AIM OF THE EXERCISE >>
Lines from the one containing "exact twoTransitive_of_finrank im" through the end of the entries below: set them down exactly, both ends included, with nothing added.

Stored data:

#####

/-- **SEXTIC AND DECIC FIELDS TOGETHER, EACH DEGREE CLASS LINEARLY DISJOINT OVER `k` — given only Markman's two theorems.**  As
`hodgeConjectureFor_biproduct_comp_of_sexticsDecics`, with `hJ` replaced by: for each degree class `{m | n m = n m₀}` with at least two members, ONE family `s₀`
of `τ`-embeddings of its fields generating with `τ(k)` a subfield of `ℂ` of degree `2 · ∏_{n m = n m₀} n m`.  `HC_CM` is NOT asserted.
[cite: Markman2025SurveySecant, Thm. 1.2] [cite: Lang2002, VI §1 Thm. 1.1, Cor. 1.6 and V §2 Thm. 2.8] -/
theorem hodgeConjectureFor_biproduct_comp_of_sexticsDecics_of_finrank (hW4 : Markman2025_weilClasses_algebraic_abelianFourfold)
    (hM6 : Markman2025_weilClasses_algebraic_hyperbolicSixfold) (n p : Fin r → ℕ) (hnp : ∀ m, (n m = 3 ∧ p m = 1) ∨ (n m = 5 ∧ p m = 2))
    {N : ℕ} (κ : Fin N → Fin (r + 1)) (h2 : Module.finrank ℚ (Kf i₀) = 2) (hdeg : ∀ m : Fin r, Module.finrank ℚ (Kf (is m)) = 2 * n m)
    (im : ∀ m : Fin r, Kf i₀ →+* Kf (is m)) (hA : ∀ j, IsCMTypeRealisation (Φ j) (A j) (ι j) (θ j)) (hΨ : ∀ σ : Kf i₀ →+* ℂ, σ ∈ (Φ 0).1 ↔ σ = τ)
    (hp : ∀ m : Fin r, (Finset.univ.filter fun s : Kf (is m) →+* ℂ => s.comp (im m) = τ ∧ s ∈ (Φ m.succ).1).card = p m)
    (hD : ∀ m₀ : Fin r, (∃ m, m ≠ m₀ ∧ n m = n m₀) → ∃ s₀ : ∀ m : Fin r, Kf (is m) →+* ℂ, (∀ m, n m = n m₀ → (s₀ m).comp (im m) = τ) ∧
      Module.finrank ℚ ↥(adjoin ℚ (Set.range τ) ⊔ adjoin ℚ (⋃ (m : Fin r) (_ : n m = n m₀), Set.range (s₀ m))) =
        2 * ∏ m ∈ Finset.univ.filter (fun m => n m = n m₀), n m) :
    HodgeConjectureFor (⨁ fun j => A (κ j)).dim (⨁ fun j => A (κ j)).X := by
  refine hodgeConjectureFor_biproduct_comp_of_sexticsDecics hW4 hM6 n p hnp κ h2 hdeg im hA hΨ hp fun m₀ hex s s' hss' => ?_
  obtain ⟨s₀, hs₀, hd⟩ := hD m₀ hex
  exact jointTransitive_of_finrank im (fun m => n m = n m₀) n (fun m _ => SexticOcticWeil.card_filter_comp_eq_of_finrank (im m) (hdeg m) h2 τ) s₀ hs₀
    (by rw [h2]; exact hd) s s' hss'

/-! ## §3 The 2-transitive tower: `h2T` from one degree `n(n−1)` -/

/-- **THE 2-TRANSITIVE TOWER IN DEGREE FORM — sextic `(1,2)`, octic `(1,3)` ∕ `(2,2)`, decic `(2,3)` fields, given ONLY Markman's two theorems.**  As
`hodgeConjectureFor_biproduct_comp_of_twoTransitiveTower_markman`, with the relative 2-transitivity `h2T` replaced by: every `K_{m₀}` has a pair `s₀ ≠ t₀` of
`τ`-embeddings with `[L_{<m₀} ⊔ ℚ(s₀(K_{m₀}) ∪ t₀(K_{m₀})) : ℚ] = [L_{<m₀} : ℚ] · n_{m₀}(n_{m₀} − 1)`, where `L_{<m₀} = L(k) ⊔ ⨆_{m < m₀} L(K_m)` is the compositum
in `ℂ` of the Galois closures of `k` and of the earlier fields.  Then the Hodge conjecture holds for every product of copies `⨁_j A (κ j)`.  `HC_CM` is NOT
asserted. [cite: Markman2025SurveySecant, Thm. 1.2] [cite: Lang2002, VI §1 Thm. 1.1, Cor. 1.6 and V §2 Thm. 2.8] [cite: DixonMortimer1996, §1.6] -/
theorem hodgeConjectureFor_biproduct_comp_of_twoTransitiveTower_markman_of_finrank (hW4 : Markman2025_weilClasses_algebraic_abelianFourfold)
    (hM6 : Markman2025_weilClasses_algebraic_hyperbolicSixfold) (n p : Fin r → ℕ)
    (hnp : ∀ m, (n m = 3 ∧ p m = 1) ∨ (n m = 4 ∧ p m = 1) ∨ (n m = 4 ∧ p m = 2) ∨ (n m = 5 ∧ p m = 2))
    {N : ℕ} (κ : Fin N → Fin (r + 1)) (h2 : Module.finrank ℚ (Kf i₀) = 2) (hdeg : ∀ m : Fin r, Module.finrank ℚ (Kf (is m)) = 2 * n m)
    (im : ∀ m : Fin r, Kf i₀ →+* Kf (is m)) (hA : ∀ j, IsCMTypeRealisation (Φ j) (A j) (ι j) (θ j)) (hΨ : ∀ σ : Kf i₀ →+* ℂ, σ ∈ (Φ 0).1 ↔ σ = τ)
    (hp : ∀ m : Fin r, (Finset.univ.filter fun s : Kf (is m) →+* ℂ => s.comp (im m) = τ ∧ s ∈ (Φ m.succ).1).card = p m)
    (hD : ∀ m₀ : Fin r, ∃ s₀ t₀ : Kf (is m₀) →+* ℂ, s₀.comp (im m₀) = τ ∧ t₀.comp (im m₀) = τ ∧ s₀ ≠ t₀ ∧
      Module.finrank ℚ ↥((normalClosure ℚ (Kf i₀) ℂ ⊔ ⨆ m : {m : Fin r // m < m₀}, normalClosure ℚ (Kf (is m.1)) ℂ) ⊔
          adjoin ℚ (Set.range s₀ ∪ Set.range t₀)) =
        Module.finrank ℚ ↥(normalClosure ℚ (Kf i₀) ℂ ⊔ ⨆ m : {m : Fin r // m < m₀}, normalClosure ℚ (Kf (is m.1)) ℂ) * (n m₀ * (n m₀ - 1))) :
    HodgeConjectureFor (⨁ fun j => A (κ j)).dim (⨁ fun j => A (κ j)).X := by
  refine hodgeConjectureFor_biproduct_comp_of_twoTransitiveTower_markman hW4 hM6 n p hnp κ h2 hdeg im hA hΨ hp
    fun m₀ s t s' t' hs ht hs' ht' hst hst' => ?_
  obtain ⟨s₀, t₀, hs₀, ht₀, hst₀, hd⟩ := hD m₀
  exact twoTransitive_of_finrank im (fun m => m < m₀) m₀ (n m₀) (SexticOcticWeil.card_filter_comp_eq_of_finrank (im m₀) (hdeg m₀) h2 τ) hs₀ ht₀ hst₀
    hd s t s' t' hs ht hs' ht' hst hst'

#####

RESULT OF THIS EXERCISE >>
  exact twoTransitive_of_finrank im (fun m => m < m₀) m₀ (n m₀) (SexticOcticWeil.card_filter_comp_eq_of_finrank (im m₀) (hdeg m₀) h2 τ) hs₀ ht₀ hst₀
    hd s t s' t' hs ht hs' ht' hst hst'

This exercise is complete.